On 28 June, Archduke Franz Ferdinand, heir to the Austrian-Hungarian throne, and his wife were shot dead in the streets of Bosnia's capital, Sarajevo. As the Archduke and the Duchess of Hohenburg, rode in an open car, on an official visit of the city, a Bosnian student known as Gavrilo Princip lunged at the car, firing at the archduke's neck and his wife, Sophie's stomach, killing the couple.

The 19-year-old assassin surrendered almost immediately. A member of a nationalist group from neighboring Serbia, Princip said that he was revenging the oppression of the Serbian people. This act would start World War I.

Serbia was backed by Russia - and by France and Britain, Russia's partners in the Triple Entente. Germany (hesistantly) backed its Austrian ally. When diplomacy failed, Austria-Hungary declared war on Serbia on July 28.

Russia mobilized its troops the next day; Germany, fearing a threat on its eastern border, declared war on Russia on August 1. On August 3, after France began to mobilize, Germany declared war on that nation as well, invading Luxembourg, announcing their intention to march through neutral Belgium on the way to France. This spurred Britain to declare war on Germany on August 4. Within a month, Montenegro was fighting on the side of Serbia, Japan on the side of its ally Britain, while Turkey had taken up arms for its Teutonic benefactors (mostly German). Gradually, nation after nation was sucked into the conflict. Soon the greatest war the world had ever seen for more than 100 years was raging on three continents.

Related link: See The path to World War I

Armies Fight in Trenches

By November, the war had reached a stalemate after the German advance on Paris was stopped at the river Marne. Battle-weary troops dug hundreds of kilometres of defensive trenches which stretch across Europe from the North Sea to Switzerland.

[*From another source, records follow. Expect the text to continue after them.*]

/-- The valuations at `S = (2, 5, 13)`: rows `[[12, 0, 0], [10, 8, 0], [20, 3, 1]]` for the points and `[18, 3, 5]` for the base
point `2T`. [cite: SilvermanAEC2009, Exercise 10.1(c)] -/
theorem valuations :
    (∀ i j : Fin 3, padicValRat (![2, 5, 13] j) (![(-4096 : ℚ), -400000000, -1703936000] i) = ((![![12, 0, 0], ![10, 8, 0], ![20, 3, 1]] i j : ℕ) : ℤ)) ∧
    (∀ j : Fin 3, padicValRat (![2, 5, 13] j) ((-12166529024000 : ℚ)) = ((![18, 3, 5] j : ℕ) : ℤ)) := by
  haveI : Fact (Nat.Prime 2) := ⟨Nat.prime_two⟩
  haveI : Fact (Nat.Prime 5) := ⟨Nat.prime_five⟩
  haveI : Fact (Nat.Prime 13) := ⟨by norm_num⟩
  refine ⟨fun i j ↦ ?_, fun j ↦ ?_⟩
  · fin_cases i <;> fin_cases j
    · exact padicValRat_eq_of_eq (p := 2) 12 (u := 1) (-1) (Or.inr rfl) (by norm_num) (by norm_num)
    · exact padicValRat_eq_of_eq (p := 5) 0 (u := 4096) (-1) (Or.inr rfl) (by norm_num) (by norm_num)
    · exact padicValRat_eq_of_eq (p := 13) 0 (u := 4096) (-1) (Or.inr rfl) (by norm_num) (by norm_num)
    · exact padicValRat_eq_of_eq (p := 2) 10 (u := 390625) (-1) (Or.inr rfl) (by norm_num) (by norm_num)
    · exact padicValRat_eq_of_eq (p := 5) 8 (u := 1024) (-1) (Or.inr rfl) (by norm_num) (by norm_num)
    · exact padicValRat_eq_of_eq (p := 13) 0 (u := 400000000) (-1) (Or.inr rfl) (by norm_num) (by norm_num)
    · exact padicValRat_eq_of_eq (p := 2) 20 (u := 1625) (-1) (Or.inr rfl) (by norm_num) (by norm_num)
    · exact padicValRat_eq_of_eq (p := 5) 3 (u := 13631488) (-1) (Or.inr rfl) (by norm_num) (by norm_num)
    · exact padicValRat_eq_of_eq (p := 13) 1 (u := 131072000) (-1) (Or.inr rfl) (by norm_num) (by norm_num)
  · fin_cases j
    · exact padicValRat_eq_of_eq (p := 2) 18 (u := 46411625) (-1) (Or.inr rfl) (by norm_num) (by norm_num)
    · exact padicValRat_eq_of_eq (p := 5) 3 (u := 97332232192) (-1) (Or.inr rfl) (by norm_num) (by norm_num)
    · exact padicValRat_eq_of_eq (p := 13) 5 (u := 32768000) (-1) (Or.inr rfl) (by norm_num) (by norm_num)

/-- **The valuation matrix mod `7` is invertible**: with `M_{ij} = v_{q_j} f_T(P_i) − v_{q_j} f_T(2T)`,
`M = [[1, 4, 2], [6, 5, 2], [2, 0, 3]]` mod `7` and `[[4, 1, 6], [0, 3, 5], [2, 4, 1]] · M = 1`, so `c ↦ c M` is onto `(ℤ/7)^3`. [folklore] -/
private theorem matrix_surjective : ∀ e : Fin 3 → ZMod 7, ∃ c : Fin 3 → ZMod 7, Matrix.vecMul c (Matrix.of (fun i j : Fin 3 ↦
      ((padicValRat (![2, 5, 13] j) (![(-128 : ℚ), -800, -1040] i ^ 2 * ![(576 : ℚ), 12000, 16640] i - (((5 : ℤ) : ℚ)) * ((((-8 : ℤ) : ℚ)) + (((5 : ℤ) : ℚ))) * ![(-128 : ℚ), -800, -1040] i ^ 3 + (((5 : ℤ) : ℚ)) ^ 3 * (2 * (((-8 : ℤ) : ℚ)) + (((5 : ℤ) : ℚ))) * ![(-128 : ℚ), -800, -1040] i * ![(576 : ℚ), 12000, 16640] i - (((-8 : ℤ) : ℚ)) ^ 2 * (((5 : ℤ) : ℚ)) ^ 4 * ![(-128 : ℚ), -800, -1040] i ^ 2 + (((-8 : ℤ) : ℚ)) ^ 2 * (((5 : ℤ) : ℚ)) ^ 6 * ![(576 : ℚ), 12000, 16640] i) -
        padicValRat (![2, 5, 13] j) ((-4160 : ℚ) ^ 2 * (-432640) - (((5 : ℤ) : ℚ)) * ((((-8 : ℤ) : ℚ)) + (((5 : ℤ) : ℚ))) * (-4160 : ℚ) ^ 3 + (((5 : ℤ) : ℚ)) ^ 3 * (2 * (((-8 : ℤ) : ℚ)) + (((5 : ℤ) : ℚ))) * (-4160 : ℚ) * (-432640) - (((-8 : ℤ) : ℚ)) ^ 2 * (((5 : ℤ) : ℚ)) ^ 4 * (-4160 : ℚ) ^ 2 + (((-8 : ℤ) : ℚ)) ^ 2 * (((5 : ℤ) : ℚ)) ^ 6 * (-432640)) : ℤ) : ZMod 7))) = e := by
  have hM : Matrix.of (fun i j : Fin 3 ↦
      ((padicValRat (![2, 5, 13] j) (![(-128 : ℚ), -800, -1040] i ^ 2 * ![(576 : ℚ), 12000, 16640] i - (((5 : ℤ) : ℚ)) * ((((-8 : ℤ) : ℚ)) + (((5 : ℤ) : ℚ))) * ![(-128 : ℚ), -800, -1040] i ^ 3 + (((5 : ℤ) : ℚ)) ^ 3 * (2 * (((-8 : ℤ) : ℚ)) + (((5 : ℤ) : ℚ))) * ![(-128 : ℚ), -800, -1040] i * ![(576 : ℚ), 12000, 16640] i - (((-8 : ℤ) : ℚ)) ^ 2 * (((5 : ℤ) : ℚ)) ^ 4 * ![(-128 : ℚ), -800, -1040] i ^ 2 + (((-8 : ℤ) : ℚ)) ^ 2 * (((5 : ℤ) : ℚ)) ^ 6 * ![(576 : ℚ), 12000, 16640] i) -
        padicValRat (![2, 5, 13] j) ((-4160 : ℚ) ^ 2 * (-432640) - (((5 : ℤ) : ℚ)) * ((((-8 : ℤ) : ℚ)) + (((5 : ℤ) : ℚ))) * (-4160 : ℚ) ^ 3 + (((5 : ℤ) : ℚ)) ^ 3 * (2 * (((-8 : ℤ) : ℚ)) + (((5 : ℤ) : ℚ))) * (-4160 : ℚ) * (-432640) - (((-8 : ℤ) : ℚ)) ^ 2 * (((5 : ℤ) : ℚ)) ^ 4 * (-4160 : ℚ) ^ 2 + (((-8 : ℤ) : ℚ)) ^ 2 * (((5 : ℤ) : ℚ)) ^ 6 * (-432640)) : ℤ) : ZMod 7)) =
      !![1, 4, 2; 6, 5, 2; 2, 0, 3] := by
    ext i j
    simp only [Matrix.of_apply]
    rw [kummerValues.1 i, kummerValues.2, valuations.1 i j, valuations.2 j]
    fin_cases i <;> fin_cases j <;> decide
  have hinv : (!![4, 1, 6; 0, 3, 5; 2, 4, 1] : Matrix (Fin 3) (Fin 3) (ZMod 7)) *
      !![1, 4, 2; 6, 5, 2; 2, 0, 3] = 1 := by decide
  intro e
  refine ⟨Matrix.vecMul e !![4, 1, 6; 0, 3, 5; 2, 4, 1], ?_⟩
  rw [hM, Matrix.vecMul_vecMul, hinv, Matrix.vecMul_one]

/-- `S` is enumerated by `![2, 5, 13]`. [folklore] -/
private theorem primeFactors_enum :
    (∀ j : Fin 3, ![2, 5, 13] j ∈ ((-8 : ℤ) * 5 * (-8 - 5)).natAbs.primeFactors) ∧
    (∀ p ∈ ((-8 : ℤ) * 5 * (-8 - 5)).natAbs.primeFactors, ∃ j : Fin 3, ![2, 5, 13] j = p) := by
  refine ⟨fun j ↦ ?_, fun p hp ↦ ?_⟩
  · rw [primeFactors_eq]; fin_cases j <;> simp
  · rw [primeFactors_eq] at hp
    simp only [Finset.mem_insert, Finset.mem_singleton] at hp
    rcases hp with rfl | rfl | rfl
    · exact ⟨0, rfl⟩
    · exact ⟨1, rfl⟩
    · exact ⟨2, rfl⟩

/-! ## §4 The theorems -/

/-- **`t₇(E_{-8/5}) = 0`: `corank_{ℤ₇} Ш(E_{-8/5}/ℚ)[7^∞] = 0`, UNCONDITIONALLY**, by the complete
`7`-descent (`μ₇`-side box criterion of `KubertTateSevenMuDescent`, tame régime, `3` points, rank `2`).
[cite: SilvermanAEC2009, Thm. X.4.2(a)] [cite: Fisher2001FiveSevenDescent, §2] -/
theorem shaCorank_seven_eq_zero :
    haveI := isElliptic
    (kubertTateSeven (((-8 : ℤ) : ℚ)) (((5 : ℤ) : ℚ))).shaCorank 7 = 0 := by
  haveI := isElliptic
  haveI : Fact (Nat.Prime 3) := ⟨Nat.prime_three⟩
  obtain ⟨h1, h2, h3, hb⟩ := nonsingular_points
  exact KubertTateSevenMuDescent.shaCorank_seven_eq_zero_of_matrix (-8) 5
    (toGeomPoints _ (.some (-128) (576) h1)) (fun σ ↦ smul_toGeomPoints _ σ _)
    (KubertTateSevenTorsion.fortynine_zsmul_toGeomPoints_ne_zero (-8) 5 3 (by norm_num) (by norm_num)
      not_tor_dvd_Δ (by norm_num) (by norm_num) (by norm_num))
    not_seven_dvd_Δ tame ![2, 5, 13] primeFactors_enum.1 primeFactors_enum.2
    ![(-128 : ℚ), -800, -1040] ![(576 : ℚ), 12000, 16640]
    (fun i ↦ by fin_cases i <;> assumption)
    (fun i ↦ by fin_cases i <;> norm_num)
    (-4160) (-432640) hb (by norm_num) matrix_surjective

/-- **`Ш(E_{-8/5}/ℚ)[7] = 0`, unconditionally.** [cite: SilvermanAEC2009, Thm. X.4.2(a)] -/
theorem sha_torsionBy_seven_eq_bot :
    haveI := isElliptic
    (kubertTateSeven (((-8 : ℤ) : ℚ)) (((5 : ℤ) : ℚ))).sha[((7 : ℕ) : ℤ)] = ⊥ := by
  haveI := isElliptic
  haveI : Fact (Nat.Prime 3) := ⟨Nat.prime_three⟩
  obtain ⟨h1, h2, h3, hb⟩ := nonsingular_points
  exact KubertTateSevenMuDescent.sha_torsionBy_seven_eq_bot_of_matrix (-8) 5
    (toGeomPoints _ (.some (-128) (576) h1)) (fun σ ↦ smul_toGeomPoints _ σ _)
    (KubertTateSevenTorsion.fortynine_zsmul_toGeomPoints_ne_zero (-8) 5 3 (by norm_num) (by norm_num)
      not_tor_dvd_Δ (by norm_num) (by norm_num) (by norm_num))
    not_seven_dvd_Δ tame ![2, 5, 13] primeFactors_enum.1 primeFactors_enum.2
    ![(-128 : ℚ), -800, -1040] ![(576 : ℚ), 12000, 16640]
    (fun i ↦ by fin_cases i <;> assumption)
    (fun i ↦ by fin_cases i <;> norm_num)
    (-4160) (-432640) hb (by norm_num) matrix_surjective

/-- **`Ш(E_{-8/5}/ℚ)[7^∞] = 0`, unconditionally.** [cite: SilvermanAEC2009, Thm. X.4.2(a)] -/
theorem primaryComponent_sha_seven_eq_bot :
    haveI := isElliptic
    AddCommGroup.primaryComponent (kubertTateSeven (((-8 : ℤ) : ℚ)) (((5 : ℤ) : ℚ))).sha 7 = ⊥ := by
  haveI := isElliptic
  haveI : Fact (Nat.Prime 3) := ⟨Nat.prime_three⟩
  obtain ⟨h1, h2, h3, hb⟩ := nonsingular_points
  exact KubertTateSevenMuDescent.primaryComponent_sha_seven_eq_bot_of_matrix (-8) 5
    (toGeomPoints _ (.some (-128) (576) h1)) (fun σ ↦ smul_toGeomPoints _ σ _)
    (KubertTateSevenTorsion.fortynine_zsmul_toGeomPoints_ne_zero (-8) 5 3 (by norm_num) (by norm_num)
      not_tor_dvd_Δ (by norm_num) (by norm_num) (by norm_num))
    not_seven_dvd_Δ tame ![2, 5, 13] primeFactors_enum.1 primeFactors_enum.2
    ![(-128 : ℚ), -800, -1040] ![(576 : ℚ), 12000, 16640]
    (fun i ↦ by fin_cases i <;> assumption)
    (fun i ↦ by fin_cases i <;> norm_num)
    (-4160) (-432640) hb (by norm_num) matrix_surjective

/-- **`rank E_{-8/5}(ℚ) = 2`, unconditionally** (the `7`-descent computes the rank: box full, tame,
`#E(ℚ)[7] = 7` by reduction modulo `3`). [cite: SilvermanAEC2009, Thm. X.4.2 and Thm. X.1.1] -/
theorem mordellWeilRank_eq :
    haveI := isElliptic
    (kubertTateSeven (((-8 : ℤ) : ℚ)) (((5 : ℤ) : ℚ))).mordellWeilRank = 2 := by
  haveI := isElliptic
  haveI : Fact (Nat.Prime 3) := ⟨Nat.prime_three⟩
  obtain ⟨h1, h2, h3, hb⟩ := nonsingular_points
  have h := KubertTateSevenMuDescent.mordellWeilRank_succ_eq_of_matrix (-8) 5
    (toGeomPoints _ (.some (-128) (576) h1)) (fun σ ↦ smul_toGeomPoints _ σ _)
    (KubertTateSevenTorsion.fortynine_zsmul_toGeomPoints_ne_zero (-8) 5 3 (by norm_num) (by norm_num)
      not_tor_dvd_Δ (by norm_num) (by norm_num) (by norm_num))
    not_seven_dvd_Δ tame ![2, 5, 13] primeFactors_enum.1 primeFactors_enum.2
    ![(-128 : ℚ), -800, -1040] ![(576 : ℚ), 12000, 16640]
    (fun i ↦ by fin_cases i <;> assumption)
    (fun i ↦ by fin_cases i <;> norm_num)
    (-4160) (-432640) hb (by norm_num) matrix_surjective
    (KubertTateSevenTorsion.natCard_torsionBy_seven (-8) 5 3 (by norm_num) (by norm_num) not_tor_dvd_Δ)
  have hc : (((-8 : ℤ) * 5 * (-8 - 5)).natAbs.primeFactors).card = 3 := by
    rw [primeFactors_eq]; decide
  omega

end KubertTateM85Descent

end Literature.NumberTheory.EllipticCurves

end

Enemy trenches are separated by a muddy no-man's-land strewn with water-filled craters, barbed wire and unclaimed bodies. Forays by either side simply added to the lengthy casualty lists. Commanders were unable to find a way to break the deadlock.

Meanwhile, life in the trenches was nightmarishly monotonous. Most of the soldiers' time was spent waiting -- either to be sent "over the top" to attack enemy lines, a task likely to end in injury or death, or for the next assault.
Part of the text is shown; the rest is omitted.